Думается, наш идеолог рассчитывает на ясную перспективу: сначала возбудить молодежную агрессию, а после управлять ею в политических целях. Неплохой бизнес-план в условиях конкурентной политической борьбы, но в реальности российского авторитаризма, которому свойствен спасительный инстинкт самосохранения, подобный радикализм всегда будет на обочине, вдали от магистральных дорог. Ненависть – страшная, неуправляемая стихия. Когда наш народ вел Отечественную войну, осознавая справедливость своего ратного труда, наука ненависти к захватчику была необходимым (хотя и болезненным) отступлением от народной морали. И симоновское: «Сколько раз увидишь его – столько раз его и убей», и яростные статьи Эренбурга сохранили накал той праведной ненависти, которую, впрочем, умело дозировали, чтобы не перелить через край. Но, преодолев месяцы отступлений и поражений, ощутив свою силу, советский народ стал великодушен.


Можно долго, с историческими и бытовыми примерами, рассуждать о том, что такое сила и что такое слабость. Умение держать себя в руках, не опускаться до истерики, до мести и самосуда – это черта, присущая истинно мужественным, подлинно сильным людям и народам. Скажем, поведение Красной армии в оккупированной Германии в 1945-м и позже – пример силы, которая не нуждается в историческом самоутверждении. Разумеется, не нужно абсолютизировать нравственную силу нашей армии. В жизни всякое случается – но мы не будем, по примеру западных коллег, представлять своих противников пигмеями, а себя – представителями высшей расы. А высокие моральные требования к армии и обществу были заданы всей историей Руси – России – Советского Союза. Стремление (часто – безуспешное) к святости не дает нам считать преступление подвигом, а непримиримость – добродетелью.
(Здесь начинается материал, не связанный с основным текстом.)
import Summits.QuantumFields.YangMills.Theorems.SwapVirialDeficitSectorLaplaceBTubeMainTerm
import Summits.QuantumFields.YangMills.Theorems.SwapVirialDeficitSectorLaplaceBulkStiffness
import HarnessLib

/-!
# STUB (S-B) OF SKELETON ➎: THE B-TUBE STIFFNESS FROM THE √b LAW — `κ_L·∫_{Rg} e^{−bF_B} dμ_B ≤ b·∫_{Rg} F_B e^{−bF_B} dμ_B`, modulo the far floor
# (free-hands support of ⟨stmt-QuantumFields-24197⟩ `SwapVirialDeficit.SwapGluedStiffness` ∕ ⟨24194⟩; cell ym-idea-1, LEAD memo7 §E(3); g47's bulk pattern
# ✓`bulk_stiff_sur_sign`: relative law ⟹ two-sided log law (w2 ✓`twoSided_logLaw_of_relative`) ⟹ stiffness (LEAD g98 ✓`setStiffness_of_twoSided_logLaplace`, g47 ✓`stiff_budget`))

In the letters `(δ, η) ∈ X = ℝ × GnoCoord L` against `μ_B = vol·((1+δ²)⁻¹)²ρ` (✓`setIntegral_BTube_exp∕action_eq_hubCot` translate g47's `stub_B_stiff` into exactly these integrals,
up to the common factor `coneConst·π`), over any measurable region `Rg` between the scaled tube and the cylinder over `S_τ = {τ² ≤ |u|²}`:
* §1 `finrank_gnoFibreB_real_div_two` (`m_B∕2 = 9L⁴ − ½ ≥ α`, `alpha_le_finrank_gnoFibreB_div_two`), `muB_real_univ_le` (`μ_B(X) ≤ π·e^{|log(coneConst³∕64)| + 18L⁴}`),
  `bBaseWeight_ge_on_square` (`w₀ ≥ 16∕81` on `[½,1]×[0,½]`; inside §2 this gives the main-term FLOOR `M = ∫_{S_τ} w₀∕√det A′ ≥ M₀ = (4∕81)∕√((39984L⁴)^{m_B})` for `τ ≤ ½`
  from the determinant ceiling of ✓`bTube_mainTerm_package`), `bRate_antitone` (the relative error `K₃∕√t + K₄∕t + t^{−1∕4}` decreases);
* §2 ★★★ `bTube_stiff_of_farFloor` — principal signs, `0 < τ ≤ ½`, radius `R` (`1136016L⁴R ≤ λ_B∕(8(m_B+8))`, `2R² ≤ 1`), region `Rg` (measurable; scaled tube of radius `R`
  over `S_τ` inside; inside the cylinder over `S_τ`), the FAR FLOOR on `Rg` off the tube, and `b ≥ 1` with the two explicit smallness conditions
  `K₃∕√b + K₄∕b + b^{−1∕4} ≤ 1∕(20000L⁴)` and `e^{−tλ_B R²}·U₀ ≤ t^{−1∕4}(2π∕t)^{m_B∕2}M₀` for `t ∈ [b, 2b]` (both polynomial thresholds in `τ⁻¹, L`, cf. ✓`exp_absorb`):
  `stiffKappa L (1∕8) · ∫_{Rg} e^{−bF_B} dμ_B ≤ b · ∫_{Rg} F_B e^{−bF_B} dμ_B`.

HONEST LABEL: (S-B) is NOT closed: the far floor on the capped tube (LEAD 20:48Z `BTubeCap`, owner w3-successor ∕ LEAD), the `BTubeCap` reading and the conversion of the two
smallness conditions into g47's `K·L^k·τ⁻¹^k ≤ b` remain; (S-core), (S-001), ⟨24197⟩ ∕ ⟨24194⟩ OPEN; own crux ⟨22884⟩ OPEN (blocked-on ⟨19935⟩); the Yang–Mills mass gap is NOT
proved; no summit is proved by a line.  THEOREMS ONLY (0 `def`, 0 `sorry`), standard axioms.  Width seat ym-line-sfw-p2-w2 g59 (cell ym-idea-1, free hands),
`--supports stmt-QuantumFields-24197`.  References: [cite: Luscher1983, §2]; [cite: Griffiths1964]; [folklore].
-/

set_option autoImplicit false
set_option synthInstance.maxSize 1024

noncomputable section

open MeasureTheory Quaternion Set Metric Module
open scoped Quaternion BigOperators ENNReal InnerProductSpace
open Literature.MathematicalPhysics.QuantumLattice
open Literature.MathematicalPhysics.QuantumFieldTheory hiding SU2
open Summit.QuantumFields.YangMills.Theorems.SwapTwistDeficit.ToronLog

namespace Summit.QuantumFields.YangMills.Theorems.SwapVirialDeficit.BlowUpRing

open Summit.QuantumFields.YangMills.Theorems.FemtoTransferGap
open Summit.QuantumFields.YangMills.Theorems.FemtoTransferGap.TT
open Summit.QuantumFields.YangMills.Theorems.VirialFluxGap.RingDeficit
open Summit.QuantumFields.YangMills.Theorems.SwapVirialDeficit.SwapRing
open Summit.QuantumFields.YangMills.Theorems.SwapVirialDeficit.SectorLaplace
open Summit.QuantumFields.YangMills.Theorems.SwapVirialDeficit.Gnomonic (normSq3 normSq3_nonneg gnomonicWeight gnomonicWeight_pos)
В заграничных походах русской армии 1813-14 годов (в особенности – после вступления на французскую территорию) наш солдат проявил великодушие, воспитанное царским неприятием мародерства и мести. А ведь за спиной русского солдата стояли родные разоренные деревни и руины поруганных святынь. Многим памятна речь Кутузова из толстовского романа: «Вам трудно, да все же вы дома, а они... видите, до чего они дошли, – сказал он, указывая на пленных: – хуже нищих последних. Пока они были сильны, мы себя не жалели, а теперь их и пожалеть можно. Тоже и они люди. Так, ребята?».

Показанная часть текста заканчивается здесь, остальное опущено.